La storia clinica è interessante in tutte le sue variabili perché non sono presenti sintomi dolorosi a carico degli elementi dentari interessati, ma solo un capriccioso fastidio provocato dal rigonfiamento della mucosa palatina che poi si risolve spontaneamente senza mai aver fistolizzato.
Per diversi controlli, visitando il paziente, il gonfiore era completamente risolto, non vi era ancora evidenza radiologica delle lesioni e la vitalità era nella norma. (Il suo racconto sulla sensazione di gonfiore sentito con la lingua è dettagliato e certamente attendibile).
Solo dopo diversi mesi è comparsa una leggera radio-opacità nelle zone apicali, ma i test termici non sono risolutivi per la diagnosi.
Nel frattempo, il paziente è stato immerso in indagini cliniche per un malessere generale dovuto a un’infezione non ben identificata che ha portato a un approfondimento con ricovero ospedaliero al fine di risolvere il quesito diagnostico (rimandiamo allo specialista la linfocitosi).
Quando finalmente gli esami ematici confermano un rientro dei valori, il paziente torna alla nostra osservazione (circa sei mesi dopo), i test termici sia di 1.6 che di 1.7 denunciano inequivocabilmente la perdita di vitalità di entrambi.
Sono presenti due riabilitazioni protesiche sia in 1.4 che in 1.5, decidiamo così di trattare sia il sesto che il settimo con endoconservativa, che chiameremo “intercettiva”, in attesa della scomparsa dei sintomi che nel frattempo si erano palesati in entrambi gli elementi come dolore solo all’intrusiva.
Rimandiamo “l’effetto ferula” a quando gli esiti della terapia garantiranno la completa guarigione.

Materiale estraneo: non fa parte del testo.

/-!
# Richardson's exact eigenstates of the reduced BCS (pairing-force) Hamiltonian — proof

Topic `MathematicalPhysics/QuantumLattice`. This file DISCHARGES the named fact
`richardson_exact_eigenstates d L` of `ReducedBCSTorus.lean` (Richardson 1963; von Delft–Ralph 2001,
§5.1.1; statement unchanged): for level energies `ε`, unblocked levels `U`, coupling `G ≠ 0` and every
solution `(E_ν)_{ν<n}` of Richardson's equations `1/G - Σ_{j∈U} 1/(2ε_j - E_ν) + Σ_{μ≠ν} 2/(E_μ - E_ν) = 0`
(pairwise distinct `E_ν` off the poles `2ε_j`), the vector `Ψ = Π_ν B†(E_ν) |0⟩`,
`B†(E) = Σ_{j∈U} b†_j/(2ε_j - E)`, satisfies `Ĥ_U Ψ = (Σ_ν E_ν) Ψ` for
`Ĥ_U = Σ_{j∈U} 2ε_j b†_j b_j - G B†_0 B_0`, `B_0 = Σ_{j∈U} b_j`, in the full fermionic Fock space of the
torus — `theorem richardson_exact_eigenstates_holds`. No definition and no new fact is introduced.

## The printed proof and how it is followed

von Delft–Ralph, App. B.1 ("Derivation of eigenstates and eigenvalues", B.1.3–B.1.4; a proof due to
Richardson): commute `Ĥ_U` to the right past the `B†_ν` (B.1.3), using
`[b†_j b_j, B†_ν] = b†_j/(2ε_j - E_ν)`, `[B_0, B†_ν] = Σ_j (1 - 2b†_j b_j)/(2ε_j - E_ν)`, hence
`[Ĥ_U, B†_ν] = E_ν B†_ν + B†_0 [1 - g Σ_j (1 - 2b†_j b_j)/(2ε_j - E_ν)]`; the left-over `b†_j b_j` terms
are cured (B.1.4) by the partial-fraction commutator
`[Σ_j 2G B†_0 b†_j b_j/(2ε_j - E_ν), B†_μ] = 2G B†_0 (B†_ν - B†_μ)/(E_ν - E_μ)`, and after renaming
dummy indices the coefficient of each `B†_0 Π_{η≠ν} B†_η |0⟩` is Richardson's equation.
The only deviation: the fact is stated in the FULL Fock space, where the hard-core boson commutator
is `[b_j, b†_k] = δ_{jk}(1 - n_{j↑} - n_{-j↓})` (`pairMode_commutator_conjTranspose`) rather than
`δ_{jk}(1 - 2b†_j b_j)`; since `[n_{j↑} + n_{-j↓}, b†_k] = 2δ_{jk} b†_k = [2b†_j b_j, b†_k]`
(`pairLevelNumber_commutator_pairMode_conjTranspose`) and both operators kill the vacuum, the printed
computation goes through verbatim with `n_{j↑} + n_{-j↓}` in place of `2b†_j b_j`.

Structure: (1) vacuum annihilation `c_{kσ}|0⟩ = b_k|0⟩ = n_{kσ}|0⟩ = 0`; (2) the commutators
`[n_{kσ}, c†_{k'σ'}]`, `[n_{j↑} + n_{-j↓}, b†_k]`; (3) the three commutators of the parts of `Ĥ_U` with a
weighted pair creator `Σ_k θ_k b†_k` (from the tree's hard-core boson relations
`pairNumber_commutator_conjTranspose`, `pairMode_commutator_conjTranspose`, `pairMode_comm`), and their
specialisation to `B†(E)` including the partial-fraction identity of B.1.4; (4) the abstract
bookkeeping identities of B.1.3–B.1.4 for `List` products of commuting creators
(`kineticLike_mul_prod`, `numberLike_mulVec_prod_mulVec`, `pairSumLike_mulVec_prod_mulVec`), proved by
induction on the list with the omitted factor written `List.erase`; (5) the discharge, where
Richardson's equations (over `Finset.univ.erase ν`) are matched with the list sums over
`(List.finRange n).erase ν`.

## Mathlib / tree search

Tree (REUSED, `ReducedBCSTorus`): `momentumAnnihilation/Creation/Number`, `pairMode`,
`richardsonHamiltonian`, `richardsonPairCreator`, `IsRichardsonSolution`, the momentum-space CAR
`momentumAnnihilation_mul_momentumCreation`, `momentumCreation_mul_eq_neg`, `momentumCreation_mul_self`,
the hard-core boson relations `pairMode_comm`, `pairMode_commutator_conjTranspose`,
`pairNumber_commutator_conjTranspose`; `annihilation_mulVec_vacuum_holds` (`HubbardWave0Proofs`). The `d = 2` specialisations
`momentumAnnihilation_mulVec_vacuum`, `pairMode_mulVec_vacuum`, `pairMode_conjTranspose_comm` exist in
`PairedProductStates` / `PairFieldPairedVectors` (heavier imports, fixed `d = 2`); the general-`d`
versions needed here carry the suffix `_anyDim`.
Mathlib: `List.erase_cons_head/tail`, `List.sum_map_erase`, `List.ofFn_eq_map`, `List.sum_ofFn`,
`Finset.add_sum_erase`, `Matrix.mulVec_mulVec`. `lean search 'richardson|Bethe ansatz|Gaudin'`: nothing
else in Mathlib or the tree.

## References

* J. von Delft, D. C. Ralph, *Spectroscopy of discrete energy levels in ultrasmall metallic grains*,
  Phys. Rep. 345 (2001) 61–173 = arXiv:cond-mat/0101019: §5.1.1 (statement, eq. (95)), App. B.1
  (B.1.1 hard-core boson relations; B.1.3–B.1.4: the derivation followed here). [VondelftRalph2001]
* R. W. Richardson, *A restricted class of exact eigenstates of the pairing-force Hamiltonian*,
  Phys. Lett. 3 (1963) 277–279. [Richardson1963]
* O. Bratteli, D. W. Robinson, *Operator Algebras and Quantum Statistical Mechanics 2*, 2nd ed.
  (1997), §5.2.1–5.2.2 (CAR algebra, Fock vacuum). [BratteliRobinsonII1997]
-/

open Matrix Finset Literature.Probability.LatticeModels
open scoped ComplexConjugate

namespace Literature.MathematicalPhysics.QuantumLattice

variable {d L : ℕ} [NeZero L]

/-! ### The vacuum is annihilated by the Bloch modes, the pair modes and the occupation numbers -/

/-- `c_{kσ} |0⟩ = 0`: the Bloch-mode annihilation operators kill the Fock vacuum (they are linear
combinations of the `c_{xσ}`, `annihilation_mulVec_vacuum_holds`). Bratteli–Robinson II §5.2.2.
[cite: BratteliRobinsonII1997, §5.2.2] -/
theorem momentumAnnihilation_mulVec_vacuum_anyDim (k : TorusSite d L) (σ : Fin 2) :
    momentumAnnihilation k σ *ᵥ (vacuum : Fock (Orb (FermionTorus d L))) = 0 := by
  unfold momentumAnnihilation
  rw [Matrix.sum_mulVec]
  refine Finset.sum_eq_zero fun x _ => ?_
  rw [smul_mulVec, annihilation_mulVec_vacuum_holds, smul_zero]

/-- `b_k |0⟩ = 0`. von Delft–Ralph 2001, App. B.1 (`H_U |0⟩ = 0`). [cite: VondelftRalph2001, App. B.1] -/
theorem pairMode_mulVec_vacuum_anyDim (k : TorusSite d L) :
    pairMode k *ᵥ (vacuum : Fock (Orb (FermionTorus d L))) = 0 := by
  rw [pairMode, ← mulVec_mulVec, momentumAnnihilation_mulVec_vacuum_anyDim, mulVec_zero]

/-- `n_{kσ} |0⟩ = 0`. Bratteli–Robinson II §5.2.2. [cite: BratteliRobinsonII1997, §5.2.2] -/
theorem momentumNumber_mulVec_vacuum (k : TorusSite d L) (σ : Fin 2) :
    momentumNumber k σ *ᵥ (vacuum : Fock (Orb (FermionTorus d L))) = 0 := by
  rw [momentumNumber, ← mulVec_mulVec, momentumAnnihilation_mulVec_vacuum_anyDim, mulVec_zero]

Il caso offre una riflessione sulla complessità del sistema immunologico basato su delicati equilibri in grado di bilanciare le manifestazioni cliniche a seconda dello stato generale dell’organismo, per non farci dimenticare che dietro l’universo bocca, per quanto specialistico, c’è sempre un paziente, cosa che non nascondiamo a volte, troppo concentrati sul dettaglio, dimentichiamo.

Aldo Crespi
Libero professionista
penso che il malessere del pz nn c’entri,
se si osserva la rx endorali e le foto,oltre ai restauri incongrui e oramai infiltrati,sulla radice distale del 7 si vede la presenza di una rarefazione apicale.Sicuramente erano 2 denti che da li a poco avrebbere perso la loro vitalita’.
Complimenti come sempre per le dv.
Caro Collega,
per prima cosa grazie come sempre per la utile partecipazione attiva, come scriviamo spesso rappresenta la molla che fa scattare il mondo. Le diagnosi a volte sono facili ed altre complesse, nel corso degli anni ho compreso molte incertezze accompagnate da tante certezze, una miscellanea non sempre identificabile facilmente. Ti ringrazio molto per il tuo apprezzamento.
Un caro saluto e buon lavoro. Aldo.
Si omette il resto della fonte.